(Stored data entries)
/-- NOT IN PRINT; OUR BOOKKEEPING.  **THE G-an2-4 END AT ROW D1's LITERAL OF RECORD (III′) FROM road-P2 g56's SIX S-SLOT CONTACT LETTERS AND (d′) ONE-STEP CHARGE
CONSERVATION — NOTHING ELSE** (leaf-01 g83's `CombTowerEndAtPin.exists_allScalesSeq_JsB12CombShSym_an1_of_contactLetters_at_pin` with `hC` supplied from (d′) by
`CombChargeConservationRow.zsymMember_comb_succ_eq_iff_rowC` ⨾ `CombRelSourceHalfCharge.zsym_relSource_comb_half` at `ε = 1` ⨾ `one_smul`; pin `Lc⁸ = Lc^{3+5}` by `norm_num`,
the record's border ff ∕ mm blocks `rfl`). -/
theorem exists_allScalesSeq_JsB12CombShSym_an1_of_contactLetters_chargeConserved (hLc : Odd Lc) (hLc2 : 2 ≤ Lc) {N : ℕ} (hN : 2 ≤ N) {cΛ cB : ℝ} (hΛ : cΛ * (Lc : ℝ) ^ 4 = 2) (hcB : cB = -((Lc : ℝ) ^ 12 / 4)) {p q : ℕ}
    (hCT : ∃ κ' K : ℝ, 0 < κ' ∧ 0 ≤ K ∧
      ∀ (k : ℕ) (κ₁ : Fin (3 + 1)) (u' x' z' : Site (3 + 1)) (α β : Fin (3 + 1)),
        |push₃
            (legChain (fun j => legComp (fun α x κ u => psiKS (ctrOff (3 + 1) Lc) Lc u x (Sum.inl κ) (Sum.inl α)) (respStepBmSeq (d := 3) (ctr (3 + 1) Lc) Lc j)) 0 k)
            (legChain (fun j => legComp (fun α x κ u => psiKS (ctrOff (3 + 1) Lc) Lc u x (Sum.inl κ) (Sum.inl α)) (respStepBmSeq (d := 3) (ctr (3 + 1) Lc) Lc j)) 0 k)
            (legChain (fun j => legComp (fun α x κ u => psiKS (ctrOff (3 + 1) Lc) Lc u x (Sum.inl κ) (Sum.inl α)) (respStepBmSeq (d := 3) (ctr (3 + 1) Lc) Lc j)) 0 k)
            (wilsonA 3) κ₁ u' x' z' (Sum.inl α) (Sum.inl β)
          - push₃ (respStep (d := 3) 1 (Lc ^ (k + 1))) (respStep (d := 3) 1 (Lc ^ (k + 1))) (respStep (d := 3) 1 (Lc ^ (k + 1)))
                (wilsonA 3) κ₁ u' x' z' (Sum.inl α) (Sum.inl β)|
          ≤ K * ((Lc : ℝ) ^ (12 * (k + 1)))⁻¹ * Real.exp (-(κ' * (supNorm (x' - u') + supNorm (z' - u')))))
    (hCTd : ∃ K ϑ : ℝ, 0 ≤ K ∧ 0 ≤ ϑ ∧ ϑ < 1 ∧
      ∀ (k : ℕ) (κ₁ : Fin (3 + 1)) (u' x' z' : Site (3 + 1)) (α β : Fin (3 + 1)),
        |(Lc : ℝ) ^ (12 * (k + 2)) *
            (push₃
            (legChain (fun j => legComp (fun α x κ u => psiKS (ctrOff (3 + 1) Lc) Lc u x (Sum.inl κ) (Sum.inl α)) (respStepBmSeq (d := 3) (ctr (3 + 1) Lc) Lc j)) 0 (k + 1))
            (legChain (fun j => legComp (fun α x κ u => psiKS (ctrOff (3 + 1) Lc) Lc u x (Sum.inl κ) (Sum.inl α)) (respStepBmSeq (d := 3) (ctr (3 + 1) Lc) Lc j)) 0 (k + 1))
            (legChain (fun j => legComp (fun α x κ u => psiKS (ctrOff (3 + 1) Lc) Lc u x (Sum.inl κ) (Sum.inl α)) (respStepBmSeq (d := 3) (ctr (3 + 1) Lc) Lc j)) 0 (k + 1))
            (wilsonA 3) κ₁ u' x' z' (Sum.inl α) (Sum.inl β)
              - push₃ (respStep (d := 3) 1 (Lc ^ (k + 2))) (respStep (d := 3) 1 (Lc ^ (k + 2))) (respStep (d := 3) 1 (Lc ^ (k + 2)))
                (wilsonA 3) κ₁ u' x' z' (Sum.inl α) (Sum.inl β))
          - (Lc : ℝ) ^ (12 * (k + 1)) *
            (push₃
            (legChain (fun j => legComp (fun α x κ u => psiKS (ctrOff (3 + 1) Lc) Lc u x (Sum.inl κ) (Sum.inl α)) (respStepBmSeq (d := 3) (ctr (3 + 1) Lc) Lc j)) 0 k)
            (legChain (fun j => legComp (fun α x κ u => psiKS (ctrOff (3 + 1) Lc) Lc u x (Sum.inl κ) (Sum.inl α)) (respStepBmSeq (d := 3) (ctr (3 + 1) Lc) Lc j)) 0 k)
            (legChain (fun j => legComp (fun α x κ u => psiKS (ctrOff (3 + 1) Lc) Lc u x (Sum.inl κ) (Sum.inl α)) (respStepBmSeq (d := 3) (ctr (3 + 1) Lc) Lc j)) 0 k)
            (wilsonA 3) κ₁ u' x' z' (Sum.inl α) (Sum.inl β)
              - push₃ (respStep (d := 3) 1 (Lc ^ (k + 1))) (respStep (d := 3) 1 (Lc ^ (k + 1))) (respStep (d := 3) 1 (Lc ^ (k + 1)))
                (wilsonA 3) κ₁ u' x' z' (Sum.inl α) (Sum.inl β))|
          ≤ K * ϑ ^ k)
    (hCg : ∃ C θ δ : ℝ, 0 ≤ C ∧ 0 ≤ θ ∧ θ < 1 ∧ 0 < δ ∧ ∀ k i : ℕ, i < k →
      LocStencil (fun κ' u' => ((Lc : ℝ) ^ 4 * (Lc : ℝ) ^ (2 * (3 + 1))) ^ (k - i) •
        (push₃ (legChain (fun j => legComp (fun α x κ u => psiKS (ctrOff (3 + 1) Lc) Lc u x (Sum.inl κ) (Sum.inl α)) (respStepBmSeq (d := 3) (ctr (3 + 1) Lc) Lc j)) i (k - 1 - i)) (legChain (fun j => legComp (fun α x κ u => psiKS (ctrOff (3 + 1) Lc) Lc u x (Sum.inl κ) (Sum.inl α)) (respStepBmSeq (d := 3) (ctr (3 + 1) Lc) Lc j)) i (k - 1 - i))
              (legChain (fun j => legComp (fun α x κ u => psiKS (ctrOff (3 + 1) Lc) Lc u x (Sum.inl κ) (Sum.inl α)) (respStepBmSeq (d := 3) (ctr (3 + 1) Lc) Lc j)) i (k - 1 - i))
              (unitS (sfStep Lc i) (smStep 3 Lc i) (combFreshAt (symTablesAn1S2 3 Lc cΛ) 0 cΛ i)) κ' u'
          - push₃ (respStep (d := 3) (Lc ^ i) (Lc ^ k)) (respStep (d := 3) (Lc ^ i) (Lc ^ k)) (respStep (d := 3) (Lc ^ i) (Lc ^ k))
              (unitS (sfStep Lc i) (smStep 3 Lc i) (combFreshAt (symTablesAn1S2 3 Lc cΛ) 0 cΛ i)) κ' u')) (C * ((((k - i : ℕ) : ℝ)) ^ p * θ ^ (k - i))) δ)
    (hPc : ∃ CPc Θc : ℝ, 0 ≤ CPc ∧ 0 ≤ Θc ∧ Θc < 1 ∧ ∀ k i : ℕ, 1 ≤ i → i < k → ∀ κ u,
      SupBound
        (((fun κ' u' => ((Lc : ℝ) ^ 4 * (Lc : ℝ) ^ (2 * (3 + 1))) ^ (k - i) •
            (push₃ (legChain (fun j => legComp (fun α x κ u => psiKS (ctrOff (3 + 1) Lc) Lc u x (Sum.inl κ) (Sum.inl α)) (respStepBmSeq (d := 3) (ctr (3 + 1) Lc) Lc j)) (i + 1) (k - 1 - i)) (legChain (fun j => legComp (fun α x κ u => psiKS (ctrOff (3 + 1) Lc) Lc u x (Sum.inl κ) (Sum.inl α)) (respStepBmSeq (d := 3) (ctr (3 + 1) Lc) Lc j)) (i + 1) (k - 1 - i))
              (legChain (fun j => legComp (fun α x κ u => psiKS (ctrOff (3 + 1) Lc) Lc u x (Sum.inl κ) (Sum.inl α)) (respStepBmSeq (d := 3) (ctr (3 + 1) Lc) Lc j)) (i + 1) (k - 1 - i))
              (unitS (sfStep Lc (i + 1)) (smStep 3 Lc (i + 1)) (combFreshAt (symTablesAn1S2 3 Lc cΛ) 0 cΛ (i + 1))) κ' u'
              - push₃ (respStep (d := 3) (Lc ^ (i + 1)) (Lc ^ (k + 1))) (respStep (d := 3) (Lc ^ (i + 1)) (Lc ^ (k + 1))) (respStep (d := 3) (Lc ^ (i + 1)) (Lc ^ (k + 1)))
              (unitS (sfStep Lc (i + 1)) (smStep 3 Lc (i + 1)) (combFreshAt (symTablesAn1S2 3 Lc cΛ) 0 cΛ (i + 1))) κ' u'))
          - fun κ' u' => ((Lc : ℝ) ^ 4 * (Lc : ℝ) ^ (2 * (3 + 1))) ^ (k - i) •
            (push₃ (legChain (fun j => legComp (fun α x κ u => psiKS (ctrOff (3 + 1) Lc) Lc u x (Sum.inl κ) (Sum.inl α)) (respStepBmSeq (d := 3) (ctr (3 + 1) Lc) Lc j)) i (k - 1 - i)) (legChain (fun j => legComp (fun α x κ u => psiKS (ctrOff (3 + 1) Lc) Lc u x (Sum.inl κ) (Sum.inl α)) (respStepBmSeq (d := 3) (ctr (3 + 1) Lc) Lc j)) i (k - 1 - i))
              (legChain (fun j => legComp (fun α x κ u => psiKS (ctrOff (3 + 1) Lc) Lc u x (Sum.inl κ) (Sum.inl α)) (respStepBmSeq (d := 3) (ctr (3 + 1) Lc) Lc j)) i (k - 1 - i))
              (unitS (sfStep Lc i) (smStep 3 Lc i) (combFreshAt (symTablesAn1S2 3 Lc cΛ) 0 cΛ i)) κ' u'
              - push₃ (respStep (d := 3) (Lc ^ i) (Lc ^ k)) (respStep (d := 3) (Lc ^ i) (Lc ^ k)) (respStep (d := 3) (Lc ^ i) (Lc ^ k))
              (unitS (sfStep Lc i) (smStep 3 Lc i) (combFreshAt (symTablesAn1S2 3 Lc cΛ) 0 cΛ i)) κ' u')) κ u)
        (CPc * ((((k - i : ℕ) : ℝ)) ^ q * Θc ^ k)))
    (hCv : ∃ C θ δ : ℝ, 0 ≤ C ∧ 0 ≤ θ ∧ θ < 1 ∧ 0 < δ ∧ ∀ k i : ℕ, i < k →
      LocStencil (transport (combUnitStepMap Lc ((Lc : ℝ) ^ 4)) (i + 1) (k - 1 - i) (combUnitStepMap Lc ((Lc : ℝ) ^ 4) i (fun κ u => (-((Lc : ℝ) ^ 8 / 2)) • (symTablesAn1S2 3 Lc cΛ).V κ u))
        - (fun κ' u' => ((Lc : ℝ) ^ 4 * (Lc : ℝ) ^ (2 * (3 + 1))) ^ (k - i) •
          push₃ (respStep (d := 3) (Lc ^ (i + 1)) (Lc ^ k)) (respStep (d := 3) (Lc ^ (i + 1)) (Lc ^ k)) (respStep (d := 3) (Lc ^ (i + 1)) (Lc ^ k))
            (fun κ u => -(push₃ (-respStep (d := 3) (Lc ^ i) (Lc ^ (i + 1))) (colM (KStepUnit (d := 3) Lc i) Lc)
                  (respStep (d := 3) (Lc ^ i) (Lc ^ (i + 1))) (reslot Sum.inl Sum.inr fun κ u => (-((Lc : ℝ) ^ 8 / 2)) • SymTables.V (symTablesAn1S2 3 Lc cΛ) κ u) κ u
              + push₃ (rowMM (KStepUnit (d := 3) Lc i) Lc) (respStep (d := 3) (Lc ^ i) (Lc ^ (i + 1)))
                  (respStep (d := 3) (Lc ^ i) (Lc ^ (i + 1))) (reslot Sum.inr Sum.inl fun κ u => (-((Lc : ℝ) ^ 8 / 2)) • SymTables.V (symTablesAn1S2 3 Lc cΛ) κ u) κ u)) κ' u')) (C * ((((k - i : ℕ) : ℝ)) ^ p * θ ^ (k - i))) δ)
    (hPcV : ∃ CPc Θc : ℝ, 0 ≤ CPc ∧ 0 ≤ Θc ∧ Θc < 1 ∧ ∀ k i : ℕ, 1 ≤ i → i < k → ∀ κ u,
      SupBound
        (((transport (combUnitStepMap Lc ((Lc : ℝ) ^ 4)) (i + 1 + 1) (k - 1 - i) (combUnitStepMap Lc ((Lc : ℝ) ^ 4) (i + 1) (fun κ u => (-((Lc : ℝ) ^ 8 / 2)) • (symTablesAn1S2 3 Lc cΛ).V κ u))
            - (fun κ' u' => ((Lc : ℝ) ^ 4 * (Lc : ℝ) ^ (2 * (3 + 1))) ^ (k - i) •
          push₃ (respStep (d := 3) (Lc ^ ((i + 1) + 1)) (Lc ^ (k + 1))) (respStep (d := 3) (Lc ^ ((i + 1) + 1)) (Lc ^ (k + 1))) (respStep (d := 3) (Lc ^ ((i + 1) + 1)) (Lc ^ (k + 1)))
            (fun κ u => -(push₃ (-respStep (d := 3) (Lc ^ (i + 1)) (Lc ^ ((i + 1) + 1))) (colM (KStepUnit (d := 3) Lc (i + 1)) Lc)
                  (respStep (d := 3) (Lc ^ (i + 1)) (Lc ^ ((i + 1) + 1))) (reslot Sum.inl Sum.inr fun κ u => (-((Lc : ℝ) ^ 8 / 2)) • SymTables.V (symTablesAn1S2 3 Lc cΛ) κ u) κ u
              + push₃ (rowMM (KStepUnit (d := 3) Lc (i + 1)) Lc) (respStep (d := 3) (Lc ^ (i + 1)) (Lc ^ ((i + 1) + 1)))
                  (respStep (d := 3) (Lc ^ (i + 1)) (Lc ^ ((i + 1) + 1))) (reslot Sum.inr Sum.inl fun κ u => (-((Lc : ℝ) ^ 8 / 2)) • SymTables.V (symTablesAn1S2 3 Lc cΛ) κ u) κ u)) κ' u'))
          - (transport (combUnitStepMap Lc ((Lc : ℝ) ^ 4)) (i + 1) (k - 1 - i) (combUnitStepMap Lc ((Lc : ℝ) ^ 4) i (fun κ u => (-((Lc : ℝ) ^ 8 / 2)) • (symTablesAn1S2 3 Lc cΛ).V κ u))
            - (fun κ' u' => ((Lc : ℝ) ^ 4 * (Lc : ℝ) ^ (2 * (3 + 1))) ^ (k - i) •
          push₃ (respStep (d := 3) (Lc ^ (i + 1)) (Lc ^ k)) (respStep (d := 3) (Lc ^ (i + 1)) (Lc ^ k)) (respStep (d := 3) (Lc ^ (i + 1)) (Lc ^ k))
            (fun κ u => -(push₃ (-respStep (d := 3) (Lc ^ i) (Lc ^ (i + 1))) (colM (KStepUnit (d := 3) Lc i) Lc)
                  (respStep (d := 3) (Lc ^ i) (Lc ^ (i + 1))) (reslot Sum.inl Sum.inr fun κ u => (-((Lc : ℝ) ^ 8 / 2)) • SymTables.V (symTablesAn1S2 3 Lc cΛ) κ u) κ u
              + push₃ (rowMM (KStepUnit (d := 3) Lc i) Lc) (respStep (d := 3) (Lc ^ i) (Lc ^ (i + 1)))
                  (respStep (d := 3) (Lc ^ i) (Lc ^ (i + 1))) (reslot Sum.inr Sum.inl fun κ u => (-((Lc : ℝ) ^ 8 / 2)) • SymTables.V (symTablesAn1S2 3 Lc cΛ) κ u) κ u)) κ' u'))) κ u)
        (CPc * ((((k - i : ℕ) : ℝ)) ^ q * Θc ^ k)))
    -- (d′) THE COMB-CHART `T₂` TOWER CONSERVES ITS BOND-SYMMETRISED ff ZERO-MODE CHARGE, level by level (in place of the (C)^{ev} row `hC`)
    (hcons : ∀ (l : ℕ) (κ κ' κ₁ κ₂ : Fin (3 + 1)),
      zmode Lc (unitS₂ (sfStep Lc (l + 1)) (smStep 3 Lc (l + 1)) (T2RecOf 3 Lc (GcombSh Lc) (SpureCombOf (symTablesAn1S2 3 Lc cΛ) ((Lc : ℝ) ^ 4) (-((Lc : ℝ) ^ 8 / 2)) cΛ) (symTablesAn1S2 3 Lc cΛ).M ((Lc : ℝ) ^ 8) cB ((8 * (N : ℝ) ^ 2)⁻¹ • wsym22 N) (symTablesAn1S2 3 Lc cΛ).vh₂S (symTablesAn1S2 3 Lc cΛ).mixFF (l + 1))) κ κ' (Sum.inl κ₁) (Sum.inl κ₂)
        + zmode Lc (unitS₂ (sfStep Lc (l + 1)) (smStep 3 Lc (l + 1)) (T2RecOf 3 Lc (GcombSh Lc) (SpureCombOf (symTablesAn1S2 3 Lc cΛ) ((Lc : ℝ) ^ 4) (-((Lc : ℝ) ^ 8 / 2)) cΛ) (symTablesAn1S2 3 Lc cΛ).M ((Lc : ℝ) ^ 8) cB ((8 * (N : ℝ) ^ 2)⁻¹ • wsym22 N) (symTablesAn1S2 3 Lc cΛ).vh₂S (symTablesAn1S2 3 Lc cΛ).mixFF (l + 1))) κ' κ (Sum.inl κ₁) (Sum.inl κ₂)
      = zmode Lc (unitS₂ (sfStep Lc l) (smStep 3 Lc l) (T2RecOf 3 Lc (GcombSh Lc) (SpureCombOf (symTablesAn1S2 3 Lc cΛ) ((Lc : ℝ) ^ 4) (-((Lc : ℝ) ^ 8 / 2)) cΛ) (symTablesAn1S2 3 Lc cΛ).M ((Lc : ℝ) ^ 8) cB ((8 * (N : ℝ) ^ 2)⁻¹ • wsym22 N) (symTablesAn1S2 3 Lc cΛ).vh₂S (symTablesAn1S2 3 Lc cΛ).mixFF l)) κ κ' (Sum.inl κ₁) (Sum.inl κ₂)
        + zmode Lc (unitS₂ (sfStep Lc l) (smStep 3 Lc l) (T2RecOf 3 Lc (GcombSh Lc) (SpureCombOf (symTablesAn1S2 3 Lc cΛ) ((Lc : ℝ) ^ 4) (-((Lc : ℝ) ^ 8 / 2)) cΛ) (symTablesAn1S2 3 Lc cΛ).M ((Lc : ℝ) ^ 8) cB ((8 * (N : ℝ) ^ 2)⁻¹ • wsym22 N) (symTablesAn1S2 3 Lc cΛ).vh₂S (symTablesAn1S2 3 Lc cΛ).mixFF l)) κ' κ (Sum.inl κ₁) (Sum.inl κ₂))
    (μ ν : Fin 4) :
    ∃ κ θ : ℝ, 0 ≤ θ ∧ θ < 1 ∧ AllScalesSeq (fun j => B12Beta.secondMoment (TbalOf Lc (JsB12CombShSym hLc N (symTablesAn1S2 3 Lc cΛ) cΛ cB) j) μ ν) κ θ := by
  refine exists_allScalesSeq_JsB12CombShSym_an1_of_contactLetters_at_pin hLc hLc2 hN hΛ hcB hCT hCTd hCg hPc hCv hPcV ?_ μ ν
  have hpin : ((Lc : ℝ) ^ 8) = (Lc : ℝ) ^ (3 + 5) := by norm_num
  have hrow := fun (l : ℕ) (κ κ' κ₁ κ₂ : Fin (3 + 1)) =>
    (zsymMember_comb_succ_eq_iff_rowC (d := 3) (symTablesAn1S2 3 Lc cΛ) ((Lc : ℝ) ^ 4) (-((Lc : ℝ) ^ 8 / 2)) cΛ ((Lc : ℝ) ^ 8) cB
      ((8 * (N : ℝ) ^ 2)⁻¹ • wsym22 N) hpin l κ κ' κ₁ κ₂).2 (hcons l κ κ' κ₁ κ₂)
  intro l κ κ' κ₁ κ₂
  simpa only [one_smul] using
    zsym_relSource_comb_half (d := 3) (symTablesAn1S2 3 Lc cΛ) ((Lc : ℝ) ^ 4) (-((Lc : ℝ) ^ 8 / 2)) cΛ ((Lc : ℝ) ^ 8) cB
      ((8 * (N : ℝ) ^ 2)⁻¹ • wsym22 N) (fun _ _ _ _ _ _ _ _ => rfl) (fun _ _ _ _ _ _ _ _ => rfl) 1 hrow l κ κ' κ₁ κ₂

- [Problem requirements] Wherever a line of the data above contains "smStep", copy that line.

- [Your solution]
              (unitS (sfStep Lc i) (smStep 3 Lc i) (combFreshAt (symTablesAn1S2 3 Lc cΛ) 0 cΛ i)) κ' u'
              (unitS (sfStep Lc i) (smStep 3 Lc i) (combFreshAt (symTablesAn1S2 3 Lc cΛ) 0 cΛ i)) κ' u')) (C * ((((k - i : ℕ) : ℝ)) ^ p * θ ^ (k - i))) δ)
              (unitS (sfStep Lc (i + 1)) (smStep 3 Lc (i + 1)) (combFreshAt (symTablesAn1S2 3 Lc cΛ) 0 cΛ (i + 1))) κ' u'
              (unitS (sfStep Lc (i + 1)) (smStep 3 Lc (i + 1)) (combFreshAt (symTablesAn1S2 3 Lc cΛ) 0 cΛ (i + 1))) κ' u'))
              (unitS (sfStep Lc i) (smStep 3 Lc i) (combFreshAt (symTablesAn1S2 3 Lc cΛ) 0 cΛ i)) κ' u'
              (unitS (sfStep Lc i) (smStep 3 Lc i) (combFreshAt (symTablesAn1S2 3 Lc cΛ) 0 cΛ i)) κ' u')) κ u)
      zmode Lc (unitS₂ (sfStep Lc (l + 1)) (smStep 3 Lc (l + 1)) (T2RecOf 3 Lc (GcombSh Lc) (SpureCombOf (symTablesAn1S2 3 Lc cΛ) ((Lc : ℝ) ^ 4) (-((Lc : ℝ) ^ 8 / 2)) cΛ) (symTablesAn1S2 3 Lc cΛ).M ((Lc : ℝ) ^ 8) cB ((8 * (N : ℝ) ^ 2)⁻¹ • wsym22 N) (symTablesAn1S2 3 Lc cΛ).vh₂S (symTablesAn1S2 3 Lc cΛ).mixFF (l + 1))) κ κ' (Sum.inl κ₁) (Sum.inl κ₂)
        + zmode Lc (unitS₂ (sfStep Lc (l + 1)) (smStep 3 Lc (l + 1)) (T2RecOf 3 Lc (GcombSh Lc) (SpureCombOf (symTablesAn1S2 3 Lc cΛ) ((Lc : ℝ) ^ 4) (-((Lc : ℝ) ^ 8 / 2)) cΛ) (symTablesAn1S2 3 Lc cΛ).M ((Lc : ℝ) ^ 8) cB ((8 * (N : ℝ) ^ 2)⁻¹ • wsym22 N) (symTablesAn1S2 3 Lc cΛ).vh₂S (symTablesAn1S2 3 Lc cΛ).mixFF (l + 1))) κ' κ (Sum.inl κ₁) (Sum.inl κ₂)
      = zmode Lc (unitS₂ (sfStep Lc l) (smStep 3 Lc l) (T2RecOf 3 Lc (GcombSh Lc) (SpureCombOf (symTablesAn1S2 3 Lc cΛ) ((Lc : ℝ) ^ 4) (-((Lc : ℝ) ^ 8 / 2)) cΛ) (symTablesAn1S2 3 Lc cΛ).M ((Lc : ℝ) ^ 8) cB ((8 * (N : ℝ) ^ 2)⁻¹ • wsym22 N) (symTablesAn1S2 3 Lc cΛ).vh₂S (symTablesAn1S2 3 Lc cΛ).mixFF l)) κ κ' (Sum.inl κ₁) (Sum.inl κ₂)
        + zmode Lc (unitS₂ (sfStep Lc l) (smStep 3 Lc l) (T2RecOf 3 Lc (GcombSh Lc) (SpureCombOf (symTablesAn1S2 3 Lc cΛ) ((Lc : ℝ) ^ 4) (-((Lc : ℝ) ^ 8 / 2)) cΛ) (symTablesAn1S2 3 Lc cΛ).M ((Lc : ℝ) ^ 8) cB ((8 * (N : ℝ) ^ 2)⁻¹ • wsym22 N) (symTablesAn1S2 3 Lc cΛ).vh₂S (symTablesAn1S2 3 Lc cΛ).mixFF l)) κ' κ (Sum.inl κ₁) (Sum.inl κ₂))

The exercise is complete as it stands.